### WHAT THIS TASK INVOLVES
Every line of the material that includes the word "ContinuousOn" is to be shown.

***** MATERIAL PROVIDED *****

/-- The printed weight itself near `0`: on `(0, 1/2]` one has `1 + |log x| ≤ 3 |log x|`
(`log 2 > 1/2`), so `∫₀^{1/2} x⁻¹ |log x|⁻² f² ≤ 36 ∫₀² (f')² + 36 ∫₁² f²` — the display of
Dafermos–Rodnianski–Shlapentokh-Rothman, arXiv:1402.7034, §4.3 with the left-hand integral taken
over `(0, 1/2]` and `C = 36`. [cite: DafermosRodnianskiShlapentokhrothman2014, §4.3] -/
theorem hardy_log_sq_integral_printed_half {f f' : ℝ → ℝ}
    (hf : ∀ x ∈ Icc (0 : ℝ) 2, HasDerivAt f (f' x) x) (hf' : ContinuousOn f' (Icc 0 2)) :
    ∫ x in Ioo (0 : ℝ) (1 / 2), f x ^ 2 / (x * Real.log x ^ 2) ≤
      36 * (∫ x in Ioo (0 : ℝ) 2, f' x ^ 2) + 36 * ∫ x in Ioo (1 : ℝ) 2, f x ^ 2 := by
  have h1 := hardy_log_sq_integral_le_one_two hf hf'
  have hfc : ContinuousOn f (Icc 0 2) := fun x hx ↦ (hf x hx).continuousAt.continuousWithinAt
  set W : ℝ → ℝ := fun x ↦ f x ^ 2 / (x * (1 + |Real.log x|) ^ 2) with hW
  -- `W` is integrable and nonnegative on `(0, 1)`
  have hWi : IntegrableOn W (Ioo 0 1) := by
    have hi := integrableOn_sq_div_mul_log_sq one_pos (hfc.mono (Icc_subset_Icc_right one_le_two))
    refine (hi.mono_set Ioo_subset_Ioc_self).congr_fun (fun x hx ↦ ?_) measurableSet_Ioo
    have : Real.log x ≤ 0 := Real.log_nonpos hx.1.le hx.2.le
    simp only [hW, div_one, abs_of_nonpos this, sub_eq_add_neg]
  have hW0 : ∀ x, 0 < x → 0 ≤ W x := fun x hx ↦ by
    simp only [hW]
    positivity
  -- `log 2 > 1/2`
  have hlog2 : (1 : ℝ) / 2 < Real.log 2 := lt_trans (by norm_num) Real.log_two_gt_d9
  -- pointwise comparison of the weights on `(0, 1/2)`: `(1 + |log x|)² ≤ 9 (log x)²`
  have hcmp : ∀ x ∈ Ioo (0 : ℝ) (1 / 2), f x ^ 2 / (x * Real.log x ^ 2) ≤ 9 * W x := by
    intro x hx
    have hx0 := hx.1
    have hlx : Real.log x ≤ -Real.log 2 := by
      have := Real.log_le_log hx0 hx.2.le
      rwa [one_div, Real.log_inv] at this
    have hneg : Real.log x < 0 := by linarith
    have hD : 0 < x * (1 + |Real.log x|) ^ 2 := by positivity
    have hle : x * (1 + |Real.log x|) ^ 2 ≤ 9 * (x * Real.log x ^ 2) := by
      have h9 : (1 + |Real.log x|) ^ 2 ≤ 9 * Real.log x ^ 2 := by
        rw [abs_of_neg hneg]
        nlinarith
      nlinarith
    calc f x ^ 2 / (x * Real.log x ^ 2) = 9 * f x ^ 2 / (9 * (x * Real.log x ^ 2)) := by
          rw [mul_div_mul_left _ _ (by norm_num : (9 : ℝ) ≠ 0)]
      _ ≤ 9 * f x ^ 2 / (x * (1 + |Real.log x|) ^ 2) :=
          div_le_div_of_nonneg_left (by positivity) hD hle
      _ = 9 * W x := by
          simp only [hW]
          ring
  have hR : 0 ≤ 36 * (∫ x in Ioo (0 : ℝ) 2, f' x ^ 2) + 36 * ∫ x in Ioo (1 : ℝ) 2, f x ^ 2 := by
    have ha : 0 ≤ ∫ x in Ioo (0 : ℝ) 2, f' x ^ 2 :=
      setIntegral_nonneg measurableSet_Ioo fun x _ ↦ sq_nonneg _
    have hb : 0 ≤ ∫ x in Ioo (1 : ℝ) 2, f x ^ 2 :=
      setIntegral_nonneg measurableSet_Ioo fun x _ ↦ sq_nonneg _
    positivity
  by_cases hP : IntegrableOn (fun x ↦ f x ^ 2 / (x * Real.log x ^ 2)) (Ioo (0 : ℝ) (1 / 2))
  · have hsub : Ioo (0 : ℝ) (1 / 2) ⊆ Ioo 0 1 := Ioo_subset_Ioo_right (by norm_num)
    calc ∫ x in Ioo (0 : ℝ) (1 / 2), f x ^ 2 / (x * Real.log x ^ 2)
        ≤ ∫ x in Ioo (0 : ℝ) (1 / 2), 9 * W x :=
          setIntegral_mono_on hP ((hWi.mono_set hsub).const_mul 9) measurableSet_Ioo hcmp
      _ = 9 * ∫ x in Ioo (0 : ℝ) (1 / 2), W x := MeasureTheory.integral_const_mul _ _
      _ ≤ 9 * ∫ x in Ioo (0 : ℝ) 1, W x :=
          mul_le_mul_of_nonneg_left (setIntegral_mono_set hWi
            (ae_restrict_of_forall_mem measurableSet_Ioo fun x hx ↦ hW0 x hx.1) hsub.eventuallyLE)
            (by norm_num)
      _ ≤ 9 * (4 * (∫ x in Ioo (0 : ℝ) 2, f' x ^ 2) + 4 * ∫ x in Ioo (1 : ℝ) 2, f x ^ 2) :=
          mul_le_mul_of_nonneg_left h1 (by norm_num)
      _ = _ := by ring
  · rw [integral_undef hP]
    exact hR

end Literature.Analysis.Calculus

end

*****

### RESULT OF THIS TASK
    (hf : ∀ x ∈ Icc (0 : ℝ) 2, HasDerivAt f (f' x) x) (hf' : ContinuousOn f' (Icc 0 2)) :
  have hfc : ContinuousOn f (Icc 0 2) := fun x hx ↦ (hf x hx).continuousAt.continuousWithinAt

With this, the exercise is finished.